■ What is needed
Of the entries below, restate word for word only the section that runs from the line with "decide +kernel" to the line with "blitz G2, seat", counting both ends.

[Data for this exercise — start]

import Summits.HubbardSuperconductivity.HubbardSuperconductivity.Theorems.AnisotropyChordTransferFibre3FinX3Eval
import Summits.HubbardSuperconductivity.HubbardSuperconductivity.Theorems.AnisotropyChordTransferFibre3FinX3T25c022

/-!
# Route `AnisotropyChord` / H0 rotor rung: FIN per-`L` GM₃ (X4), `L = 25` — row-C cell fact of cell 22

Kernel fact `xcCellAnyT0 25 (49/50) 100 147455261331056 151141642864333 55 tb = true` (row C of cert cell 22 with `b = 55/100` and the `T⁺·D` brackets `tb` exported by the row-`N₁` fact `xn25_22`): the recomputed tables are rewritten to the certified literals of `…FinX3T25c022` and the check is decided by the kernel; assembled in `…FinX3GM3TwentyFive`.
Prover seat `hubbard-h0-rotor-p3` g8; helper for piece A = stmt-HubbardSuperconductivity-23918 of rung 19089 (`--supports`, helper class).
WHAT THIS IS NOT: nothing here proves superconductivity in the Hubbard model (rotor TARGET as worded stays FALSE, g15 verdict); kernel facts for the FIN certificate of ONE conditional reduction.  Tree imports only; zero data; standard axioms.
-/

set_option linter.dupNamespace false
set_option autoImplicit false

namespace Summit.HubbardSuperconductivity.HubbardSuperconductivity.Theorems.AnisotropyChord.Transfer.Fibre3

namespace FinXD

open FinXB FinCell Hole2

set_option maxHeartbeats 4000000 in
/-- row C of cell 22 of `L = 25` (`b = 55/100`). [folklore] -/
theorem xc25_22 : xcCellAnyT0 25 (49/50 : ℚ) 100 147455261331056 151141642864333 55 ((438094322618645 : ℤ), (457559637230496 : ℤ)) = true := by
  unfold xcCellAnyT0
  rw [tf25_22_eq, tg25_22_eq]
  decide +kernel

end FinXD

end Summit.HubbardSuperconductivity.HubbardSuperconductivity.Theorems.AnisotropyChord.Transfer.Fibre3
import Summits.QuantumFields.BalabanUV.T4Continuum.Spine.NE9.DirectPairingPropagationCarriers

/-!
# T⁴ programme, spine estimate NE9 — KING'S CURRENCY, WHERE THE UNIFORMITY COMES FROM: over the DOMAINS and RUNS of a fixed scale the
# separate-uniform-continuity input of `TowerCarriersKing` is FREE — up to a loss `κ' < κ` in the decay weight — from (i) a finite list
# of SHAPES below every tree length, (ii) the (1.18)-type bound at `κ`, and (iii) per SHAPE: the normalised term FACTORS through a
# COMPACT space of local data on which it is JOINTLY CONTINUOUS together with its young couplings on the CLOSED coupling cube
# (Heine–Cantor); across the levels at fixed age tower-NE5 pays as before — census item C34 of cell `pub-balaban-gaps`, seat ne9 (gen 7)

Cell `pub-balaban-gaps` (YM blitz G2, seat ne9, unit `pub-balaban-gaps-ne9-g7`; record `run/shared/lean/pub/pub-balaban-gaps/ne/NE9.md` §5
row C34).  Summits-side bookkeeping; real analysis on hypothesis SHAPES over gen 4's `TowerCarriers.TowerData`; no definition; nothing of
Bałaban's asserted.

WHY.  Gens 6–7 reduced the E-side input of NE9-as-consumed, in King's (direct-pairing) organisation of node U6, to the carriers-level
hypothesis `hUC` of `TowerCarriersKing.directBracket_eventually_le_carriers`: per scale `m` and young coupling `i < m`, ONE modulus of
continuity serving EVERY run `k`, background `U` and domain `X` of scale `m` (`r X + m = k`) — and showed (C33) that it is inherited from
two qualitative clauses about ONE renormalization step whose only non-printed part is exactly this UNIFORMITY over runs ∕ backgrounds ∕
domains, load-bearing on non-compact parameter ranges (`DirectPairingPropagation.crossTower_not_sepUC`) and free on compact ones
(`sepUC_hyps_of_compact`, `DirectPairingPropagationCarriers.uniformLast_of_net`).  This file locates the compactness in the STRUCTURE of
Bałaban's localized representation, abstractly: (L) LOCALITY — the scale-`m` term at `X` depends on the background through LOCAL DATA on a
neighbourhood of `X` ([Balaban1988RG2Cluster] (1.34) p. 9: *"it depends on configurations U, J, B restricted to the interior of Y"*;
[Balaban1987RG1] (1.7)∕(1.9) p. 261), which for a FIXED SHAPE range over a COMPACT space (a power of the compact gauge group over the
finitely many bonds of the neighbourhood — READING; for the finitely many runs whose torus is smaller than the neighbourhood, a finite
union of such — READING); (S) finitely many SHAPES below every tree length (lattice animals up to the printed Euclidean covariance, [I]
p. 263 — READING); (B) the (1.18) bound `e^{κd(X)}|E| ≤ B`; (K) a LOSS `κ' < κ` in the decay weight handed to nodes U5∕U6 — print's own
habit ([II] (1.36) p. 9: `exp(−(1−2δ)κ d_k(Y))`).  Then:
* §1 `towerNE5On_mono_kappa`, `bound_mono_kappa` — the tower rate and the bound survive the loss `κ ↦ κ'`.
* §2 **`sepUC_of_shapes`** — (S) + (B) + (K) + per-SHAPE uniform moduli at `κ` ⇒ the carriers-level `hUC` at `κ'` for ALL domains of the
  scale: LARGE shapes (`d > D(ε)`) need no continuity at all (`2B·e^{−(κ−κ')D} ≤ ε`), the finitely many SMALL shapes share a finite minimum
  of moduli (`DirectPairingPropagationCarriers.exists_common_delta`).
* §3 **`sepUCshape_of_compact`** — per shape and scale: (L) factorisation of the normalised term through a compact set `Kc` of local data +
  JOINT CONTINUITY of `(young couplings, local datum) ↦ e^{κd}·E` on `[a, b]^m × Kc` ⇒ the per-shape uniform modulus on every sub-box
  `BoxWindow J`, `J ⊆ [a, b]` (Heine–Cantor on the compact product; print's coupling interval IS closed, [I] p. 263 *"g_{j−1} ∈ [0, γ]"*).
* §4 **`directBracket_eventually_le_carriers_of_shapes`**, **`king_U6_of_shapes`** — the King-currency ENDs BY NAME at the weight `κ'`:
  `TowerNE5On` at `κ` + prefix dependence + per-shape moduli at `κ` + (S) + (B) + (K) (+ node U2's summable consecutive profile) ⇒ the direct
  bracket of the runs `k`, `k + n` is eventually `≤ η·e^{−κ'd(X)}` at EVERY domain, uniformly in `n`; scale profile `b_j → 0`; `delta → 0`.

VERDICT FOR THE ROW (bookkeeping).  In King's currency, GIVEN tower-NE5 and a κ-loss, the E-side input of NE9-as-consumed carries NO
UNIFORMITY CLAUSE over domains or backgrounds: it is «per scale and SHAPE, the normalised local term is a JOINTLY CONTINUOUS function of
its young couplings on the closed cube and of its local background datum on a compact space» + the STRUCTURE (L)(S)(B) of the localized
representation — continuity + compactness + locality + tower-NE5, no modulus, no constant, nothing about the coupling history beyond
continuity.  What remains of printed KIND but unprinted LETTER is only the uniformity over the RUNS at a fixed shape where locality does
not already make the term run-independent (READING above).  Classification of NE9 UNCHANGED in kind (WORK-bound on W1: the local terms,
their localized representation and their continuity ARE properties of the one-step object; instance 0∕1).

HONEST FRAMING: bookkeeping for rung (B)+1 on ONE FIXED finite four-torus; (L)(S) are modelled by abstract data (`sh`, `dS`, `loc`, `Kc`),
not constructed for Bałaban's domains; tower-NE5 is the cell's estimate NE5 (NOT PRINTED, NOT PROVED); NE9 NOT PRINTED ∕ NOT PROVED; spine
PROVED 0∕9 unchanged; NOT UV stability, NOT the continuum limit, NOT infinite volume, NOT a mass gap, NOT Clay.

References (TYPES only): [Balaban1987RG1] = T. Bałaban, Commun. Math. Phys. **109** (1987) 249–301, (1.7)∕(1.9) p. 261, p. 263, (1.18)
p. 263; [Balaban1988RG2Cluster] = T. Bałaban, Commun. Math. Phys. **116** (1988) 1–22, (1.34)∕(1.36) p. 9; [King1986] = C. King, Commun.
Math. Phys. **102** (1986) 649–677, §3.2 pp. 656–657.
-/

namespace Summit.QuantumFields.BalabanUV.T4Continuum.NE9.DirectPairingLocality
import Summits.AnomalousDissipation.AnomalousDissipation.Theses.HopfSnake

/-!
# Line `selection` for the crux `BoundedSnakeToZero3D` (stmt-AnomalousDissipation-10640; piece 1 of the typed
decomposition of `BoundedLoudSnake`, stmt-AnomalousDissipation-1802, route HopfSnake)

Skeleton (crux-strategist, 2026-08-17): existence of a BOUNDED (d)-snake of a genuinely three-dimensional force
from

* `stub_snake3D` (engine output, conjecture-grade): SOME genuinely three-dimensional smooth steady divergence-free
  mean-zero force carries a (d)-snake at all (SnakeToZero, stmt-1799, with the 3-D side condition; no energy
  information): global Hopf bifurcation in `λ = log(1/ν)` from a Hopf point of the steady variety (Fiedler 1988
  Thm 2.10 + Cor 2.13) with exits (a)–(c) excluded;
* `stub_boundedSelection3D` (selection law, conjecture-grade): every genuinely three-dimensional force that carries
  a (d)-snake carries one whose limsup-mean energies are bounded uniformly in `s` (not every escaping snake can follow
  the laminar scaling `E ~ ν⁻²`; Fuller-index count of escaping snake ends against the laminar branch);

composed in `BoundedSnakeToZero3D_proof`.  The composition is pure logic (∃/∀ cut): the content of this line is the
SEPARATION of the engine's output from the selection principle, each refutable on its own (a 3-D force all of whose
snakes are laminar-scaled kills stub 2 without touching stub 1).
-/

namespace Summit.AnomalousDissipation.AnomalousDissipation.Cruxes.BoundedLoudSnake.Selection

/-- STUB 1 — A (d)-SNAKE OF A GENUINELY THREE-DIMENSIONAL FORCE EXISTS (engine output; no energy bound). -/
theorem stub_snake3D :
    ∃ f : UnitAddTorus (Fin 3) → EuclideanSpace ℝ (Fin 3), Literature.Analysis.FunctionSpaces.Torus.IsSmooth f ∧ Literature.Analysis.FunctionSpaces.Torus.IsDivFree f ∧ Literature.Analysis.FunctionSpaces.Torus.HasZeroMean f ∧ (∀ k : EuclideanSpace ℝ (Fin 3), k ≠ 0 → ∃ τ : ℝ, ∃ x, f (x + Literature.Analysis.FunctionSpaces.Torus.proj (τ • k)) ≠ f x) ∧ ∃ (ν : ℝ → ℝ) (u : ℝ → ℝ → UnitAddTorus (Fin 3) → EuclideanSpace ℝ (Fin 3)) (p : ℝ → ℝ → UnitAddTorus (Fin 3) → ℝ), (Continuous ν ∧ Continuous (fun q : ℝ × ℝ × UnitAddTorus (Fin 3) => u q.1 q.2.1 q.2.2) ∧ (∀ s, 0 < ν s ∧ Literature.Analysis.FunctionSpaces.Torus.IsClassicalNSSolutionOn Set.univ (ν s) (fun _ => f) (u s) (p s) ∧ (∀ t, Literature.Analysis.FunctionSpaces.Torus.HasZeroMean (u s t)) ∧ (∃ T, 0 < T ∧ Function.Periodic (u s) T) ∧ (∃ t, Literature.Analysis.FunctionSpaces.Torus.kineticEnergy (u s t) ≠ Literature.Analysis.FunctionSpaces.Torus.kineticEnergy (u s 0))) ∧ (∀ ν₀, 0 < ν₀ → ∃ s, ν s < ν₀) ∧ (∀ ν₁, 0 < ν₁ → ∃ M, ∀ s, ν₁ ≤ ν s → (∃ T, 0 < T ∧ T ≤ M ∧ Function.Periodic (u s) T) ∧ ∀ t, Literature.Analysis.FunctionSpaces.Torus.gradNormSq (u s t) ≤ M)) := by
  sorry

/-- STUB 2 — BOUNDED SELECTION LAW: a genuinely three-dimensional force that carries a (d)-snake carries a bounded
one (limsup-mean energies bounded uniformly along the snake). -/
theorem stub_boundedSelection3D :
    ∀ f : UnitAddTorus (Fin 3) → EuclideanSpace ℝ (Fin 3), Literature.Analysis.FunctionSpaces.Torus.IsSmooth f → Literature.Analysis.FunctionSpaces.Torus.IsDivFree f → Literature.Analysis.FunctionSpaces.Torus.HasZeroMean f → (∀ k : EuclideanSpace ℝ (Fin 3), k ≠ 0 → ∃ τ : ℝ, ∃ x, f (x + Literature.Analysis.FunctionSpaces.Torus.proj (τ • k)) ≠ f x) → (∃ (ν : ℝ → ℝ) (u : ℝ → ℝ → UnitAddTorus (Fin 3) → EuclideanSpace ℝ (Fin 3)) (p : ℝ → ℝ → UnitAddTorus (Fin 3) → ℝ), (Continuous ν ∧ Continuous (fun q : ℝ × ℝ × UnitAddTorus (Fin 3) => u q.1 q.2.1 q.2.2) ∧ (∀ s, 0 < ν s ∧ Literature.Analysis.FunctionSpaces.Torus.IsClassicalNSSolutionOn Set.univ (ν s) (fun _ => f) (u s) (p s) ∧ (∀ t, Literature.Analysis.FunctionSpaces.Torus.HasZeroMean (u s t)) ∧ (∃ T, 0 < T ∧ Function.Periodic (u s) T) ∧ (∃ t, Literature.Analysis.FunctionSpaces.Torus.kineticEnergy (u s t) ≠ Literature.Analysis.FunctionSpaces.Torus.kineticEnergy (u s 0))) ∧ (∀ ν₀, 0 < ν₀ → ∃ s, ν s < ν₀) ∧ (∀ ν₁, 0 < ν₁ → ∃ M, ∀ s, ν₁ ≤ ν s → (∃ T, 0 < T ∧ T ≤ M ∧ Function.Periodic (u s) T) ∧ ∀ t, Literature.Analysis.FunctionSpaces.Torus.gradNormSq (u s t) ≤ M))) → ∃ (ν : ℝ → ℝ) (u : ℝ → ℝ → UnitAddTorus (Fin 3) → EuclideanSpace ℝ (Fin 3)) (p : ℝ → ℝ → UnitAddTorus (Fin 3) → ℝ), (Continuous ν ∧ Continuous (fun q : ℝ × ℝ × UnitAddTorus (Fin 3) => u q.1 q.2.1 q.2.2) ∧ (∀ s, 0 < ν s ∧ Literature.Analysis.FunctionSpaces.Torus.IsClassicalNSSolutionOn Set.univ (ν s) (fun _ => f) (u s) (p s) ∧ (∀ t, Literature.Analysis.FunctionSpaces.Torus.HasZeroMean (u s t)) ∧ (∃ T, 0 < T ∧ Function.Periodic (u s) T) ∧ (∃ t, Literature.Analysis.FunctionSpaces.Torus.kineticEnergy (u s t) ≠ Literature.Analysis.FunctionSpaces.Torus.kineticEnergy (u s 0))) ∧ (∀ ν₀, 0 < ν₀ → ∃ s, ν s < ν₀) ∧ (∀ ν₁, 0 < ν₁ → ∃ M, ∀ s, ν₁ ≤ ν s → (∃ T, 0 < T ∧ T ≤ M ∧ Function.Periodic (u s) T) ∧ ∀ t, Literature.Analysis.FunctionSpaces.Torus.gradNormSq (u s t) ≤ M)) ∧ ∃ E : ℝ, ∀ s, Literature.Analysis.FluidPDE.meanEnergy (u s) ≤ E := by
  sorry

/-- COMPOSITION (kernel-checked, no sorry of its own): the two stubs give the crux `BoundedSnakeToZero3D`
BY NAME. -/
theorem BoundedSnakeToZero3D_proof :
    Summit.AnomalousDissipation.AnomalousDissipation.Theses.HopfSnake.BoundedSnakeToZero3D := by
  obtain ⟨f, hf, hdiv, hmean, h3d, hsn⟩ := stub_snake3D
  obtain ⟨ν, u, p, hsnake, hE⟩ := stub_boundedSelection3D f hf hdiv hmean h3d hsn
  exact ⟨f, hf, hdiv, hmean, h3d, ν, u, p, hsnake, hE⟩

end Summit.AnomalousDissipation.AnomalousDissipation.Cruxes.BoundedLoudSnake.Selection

[Data for this exercise — finish]

■ Expected answer
  decide +kernel

end FinXD

end Summit.HubbardSuperconductivity.HubbardSuperconductivity.Theorems.AnisotropyChord.Transfer.Fibre3
import Summits.QuantumFields.BalabanUV.T4Continuum.Spine.NE9.DirectPairingPropagationCarriers

/-!
# T⁴ programme, spine estimate NE9 — KING'S CURRENCY, WHERE THE UNIFORMITY COMES FROM: over the DOMAINS and RUNS of a fixed scale the
# separate-uniform-continuity input of `TowerCarriersKing` is FREE — up to a loss `κ' < κ` in the decay weight — from (i) a finite list
# of SHAPES below every tree length, (ii) the (1.18)-type bound at `κ`, and (iii) per SHAPE: the normalised term FACTORS through a
# COMPACT space of local data on which it is JOINTLY CONTINUOUS together with its young couplings on the CLOSED coupling cube
# (Heine–Cantor); across the levels at fixed age tower-NE5 pays as before — census item C34 of cell `pub-balaban-gaps`, seat ne9 (gen 7)

Cell `pub-balaban-gaps` (YM blitz G2, seat ne9, unit `pub-balaban-gaps-ne9-g7`; record `run/shared/lean/pub/pub-balaban-gaps/ne/NE9.md` §5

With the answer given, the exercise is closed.